— Work instructions —
Output a verbatim copy of the data, cut off after the line that contains "the head's collar".

— Records for this task —
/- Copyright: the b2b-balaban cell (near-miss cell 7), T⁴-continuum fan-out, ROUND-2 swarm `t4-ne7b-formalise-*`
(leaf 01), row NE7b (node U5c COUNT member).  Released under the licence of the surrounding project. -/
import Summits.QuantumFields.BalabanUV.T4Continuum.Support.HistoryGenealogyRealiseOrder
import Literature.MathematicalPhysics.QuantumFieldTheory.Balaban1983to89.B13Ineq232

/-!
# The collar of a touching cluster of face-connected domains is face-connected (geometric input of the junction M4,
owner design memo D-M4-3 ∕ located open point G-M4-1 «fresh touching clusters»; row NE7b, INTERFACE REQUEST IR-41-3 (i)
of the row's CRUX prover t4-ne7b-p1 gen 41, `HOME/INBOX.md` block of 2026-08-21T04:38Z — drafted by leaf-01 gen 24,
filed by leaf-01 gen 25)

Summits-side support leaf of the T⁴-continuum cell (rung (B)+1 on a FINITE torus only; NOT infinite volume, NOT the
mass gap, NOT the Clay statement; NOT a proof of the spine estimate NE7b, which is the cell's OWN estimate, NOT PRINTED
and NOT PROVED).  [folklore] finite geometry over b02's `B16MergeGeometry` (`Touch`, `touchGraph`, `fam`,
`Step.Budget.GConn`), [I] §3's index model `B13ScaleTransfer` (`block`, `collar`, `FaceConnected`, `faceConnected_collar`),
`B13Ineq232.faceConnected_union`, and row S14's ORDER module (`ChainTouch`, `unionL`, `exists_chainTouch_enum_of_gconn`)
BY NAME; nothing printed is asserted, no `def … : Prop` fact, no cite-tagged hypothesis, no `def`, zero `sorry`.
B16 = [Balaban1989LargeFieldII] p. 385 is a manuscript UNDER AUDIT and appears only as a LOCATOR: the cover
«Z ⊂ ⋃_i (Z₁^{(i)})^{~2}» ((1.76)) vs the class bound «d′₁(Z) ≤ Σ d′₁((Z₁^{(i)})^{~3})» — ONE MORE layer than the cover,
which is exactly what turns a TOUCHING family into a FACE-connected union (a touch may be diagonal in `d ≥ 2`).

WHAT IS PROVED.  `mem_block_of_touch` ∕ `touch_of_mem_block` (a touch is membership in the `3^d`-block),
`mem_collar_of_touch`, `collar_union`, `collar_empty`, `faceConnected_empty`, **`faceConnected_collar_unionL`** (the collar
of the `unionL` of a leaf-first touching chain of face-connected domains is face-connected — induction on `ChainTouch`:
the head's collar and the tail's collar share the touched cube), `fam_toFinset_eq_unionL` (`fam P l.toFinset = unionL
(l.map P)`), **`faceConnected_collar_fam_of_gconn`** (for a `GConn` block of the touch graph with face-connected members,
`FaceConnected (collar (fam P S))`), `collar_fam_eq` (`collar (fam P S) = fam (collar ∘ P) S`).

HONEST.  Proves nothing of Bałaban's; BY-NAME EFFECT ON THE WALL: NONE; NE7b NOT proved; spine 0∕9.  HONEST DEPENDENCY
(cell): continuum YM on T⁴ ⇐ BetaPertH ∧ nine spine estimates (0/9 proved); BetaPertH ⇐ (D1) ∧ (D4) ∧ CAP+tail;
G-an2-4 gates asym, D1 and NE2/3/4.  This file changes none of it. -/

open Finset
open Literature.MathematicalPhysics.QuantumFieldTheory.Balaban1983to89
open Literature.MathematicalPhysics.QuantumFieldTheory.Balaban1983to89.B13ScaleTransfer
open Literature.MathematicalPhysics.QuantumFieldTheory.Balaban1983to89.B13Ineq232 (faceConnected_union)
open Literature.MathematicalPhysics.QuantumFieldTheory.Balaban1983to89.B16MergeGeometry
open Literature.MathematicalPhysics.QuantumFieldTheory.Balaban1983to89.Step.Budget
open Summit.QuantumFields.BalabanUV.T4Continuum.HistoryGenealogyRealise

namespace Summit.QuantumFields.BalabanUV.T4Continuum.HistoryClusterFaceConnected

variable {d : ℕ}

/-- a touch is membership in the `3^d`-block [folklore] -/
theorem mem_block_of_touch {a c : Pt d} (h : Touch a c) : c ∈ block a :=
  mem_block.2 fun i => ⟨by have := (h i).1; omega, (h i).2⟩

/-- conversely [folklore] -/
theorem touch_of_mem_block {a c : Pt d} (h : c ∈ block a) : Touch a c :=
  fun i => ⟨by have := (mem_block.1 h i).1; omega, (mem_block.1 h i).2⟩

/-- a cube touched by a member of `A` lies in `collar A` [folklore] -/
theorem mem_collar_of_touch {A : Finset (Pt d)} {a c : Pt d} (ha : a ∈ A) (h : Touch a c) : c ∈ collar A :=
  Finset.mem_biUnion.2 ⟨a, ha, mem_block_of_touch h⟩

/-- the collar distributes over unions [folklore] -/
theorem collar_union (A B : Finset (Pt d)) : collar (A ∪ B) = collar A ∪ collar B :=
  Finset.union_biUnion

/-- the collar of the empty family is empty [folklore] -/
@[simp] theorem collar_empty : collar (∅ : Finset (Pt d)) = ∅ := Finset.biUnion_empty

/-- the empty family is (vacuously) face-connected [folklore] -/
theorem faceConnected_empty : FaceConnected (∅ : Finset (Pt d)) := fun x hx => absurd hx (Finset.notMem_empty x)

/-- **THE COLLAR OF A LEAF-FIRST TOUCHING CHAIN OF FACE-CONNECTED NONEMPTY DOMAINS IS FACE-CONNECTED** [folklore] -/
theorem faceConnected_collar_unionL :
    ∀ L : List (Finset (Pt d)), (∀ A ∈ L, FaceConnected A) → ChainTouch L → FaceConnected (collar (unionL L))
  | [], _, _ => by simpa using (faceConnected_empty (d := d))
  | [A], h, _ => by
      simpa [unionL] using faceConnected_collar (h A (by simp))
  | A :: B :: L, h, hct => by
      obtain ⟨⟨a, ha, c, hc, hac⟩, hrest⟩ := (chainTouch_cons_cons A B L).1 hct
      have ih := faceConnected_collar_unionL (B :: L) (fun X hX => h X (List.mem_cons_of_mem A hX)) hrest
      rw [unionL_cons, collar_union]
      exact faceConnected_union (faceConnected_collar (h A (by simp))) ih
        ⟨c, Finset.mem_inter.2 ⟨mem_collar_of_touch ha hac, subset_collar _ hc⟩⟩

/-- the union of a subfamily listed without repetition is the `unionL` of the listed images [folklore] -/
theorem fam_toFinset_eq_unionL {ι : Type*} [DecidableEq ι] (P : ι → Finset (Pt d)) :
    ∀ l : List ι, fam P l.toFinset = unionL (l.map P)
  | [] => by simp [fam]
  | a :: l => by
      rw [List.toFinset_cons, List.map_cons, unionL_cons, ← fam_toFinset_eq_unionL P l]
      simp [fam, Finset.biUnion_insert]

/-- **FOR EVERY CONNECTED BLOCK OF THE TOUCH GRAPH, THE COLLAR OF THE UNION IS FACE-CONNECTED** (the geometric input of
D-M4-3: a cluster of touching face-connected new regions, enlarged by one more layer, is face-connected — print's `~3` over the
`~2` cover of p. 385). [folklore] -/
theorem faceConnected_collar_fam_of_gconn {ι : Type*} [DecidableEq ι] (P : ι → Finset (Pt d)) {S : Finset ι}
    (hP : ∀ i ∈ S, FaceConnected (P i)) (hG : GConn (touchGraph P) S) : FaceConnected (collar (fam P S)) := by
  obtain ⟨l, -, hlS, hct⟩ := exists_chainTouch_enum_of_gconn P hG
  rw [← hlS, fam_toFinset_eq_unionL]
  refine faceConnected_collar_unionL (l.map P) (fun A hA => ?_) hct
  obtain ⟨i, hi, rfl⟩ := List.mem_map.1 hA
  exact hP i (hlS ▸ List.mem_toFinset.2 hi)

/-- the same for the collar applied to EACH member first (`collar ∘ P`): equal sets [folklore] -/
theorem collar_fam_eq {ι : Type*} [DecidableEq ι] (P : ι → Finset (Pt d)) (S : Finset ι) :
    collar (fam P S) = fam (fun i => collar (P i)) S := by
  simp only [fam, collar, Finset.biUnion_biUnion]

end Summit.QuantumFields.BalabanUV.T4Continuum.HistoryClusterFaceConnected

— Your response —
/- Copyright: the b2b-balaban cell (near-miss cell 7), T⁴-continuum fan-out, ROUND-2 swarm `t4-ne7b-formalise-*`
(leaf 01), row NE7b (node U5c COUNT member).  Released under the licence of the surrounding project. -/
import Summits.QuantumFields.BalabanUV.T4Continuum.Support.HistoryGenealogyRealiseOrder
import Literature.MathematicalPhysics.QuantumFieldTheory.Balaban1983to89.B13Ineq232

/-!
# The collar of a touching cluster of face-connected domains is face-connected (geometric input of the junction M4,
owner design memo D-M4-3 ∕ located open point G-M4-1 «fresh touching clusters»; row NE7b, INTERFACE REQUEST IR-41-3 (i)
of the row's CRUX prover t4-ne7b-p1 gen 41, `HOME/INBOX.md` block of 2026-08-21T04:38Z — drafted by leaf-01 gen 24,
filed by leaf-01 gen 25)

Summits-side support leaf of the T⁴-continuum cell (rung (B)+1 on a FINITE torus only; NOT infinite volume, NOT the
mass gap, NOT the Clay statement; NOT a proof of the spine estimate NE7b, which is the cell's OWN estimate, NOT PRINTED
and NOT PROVED).  [folklore] finite geometry over b02's `B16MergeGeometry` (`Touch`, `touchGraph`, `fam`,
`Step.Budget.GConn`), [I] §3's index model `B13ScaleTransfer` (`block`, `collar`, `FaceConnected`, `faceConnected_collar`),
`B13Ineq232.faceConnected_union`, and row S14's ORDER module (`ChainTouch`, `unionL`, `exists_chainTouch_enum_of_gconn`)
BY NAME; nothing printed is asserted, no `def … : Prop` fact, no cite-tagged hypothesis, no `def`, zero `sorry`.
B16 = [Balaban1989LargeFieldII] p. 385 is a manuscript UNDER AUDIT and appears only as a LOCATOR: the cover
«Z ⊂ ⋃_i (Z₁^{(i)})^{~2}» ((1.76)) vs the class bound «d′₁(Z) ≤ Σ d′₁((Z₁^{(i)})^{~3})» — ONE MORE layer than the cover,
which is exactly what turns a TOUCHING family into a FACE-connected union (a touch may be diagonal in `d ≥ 2`).

WHAT IS PROVED.  `mem_block_of_touch` ∕ `touch_of_mem_block` (a touch is membership in the `3^d`-block),
`mem_collar_of_touch`, `collar_union`, `collar_empty`, `faceConnected_empty`, **`faceConnected_collar_unionL`** (the collar
of the `unionL` of a leaf-first touching chain of face-connected domains is face-connected — induction on `ChainTouch`:
the head's collar and the tail's collar share the touched cube), `fam_toFinset_eq_unionL` (`fam P l.toFinset = unionL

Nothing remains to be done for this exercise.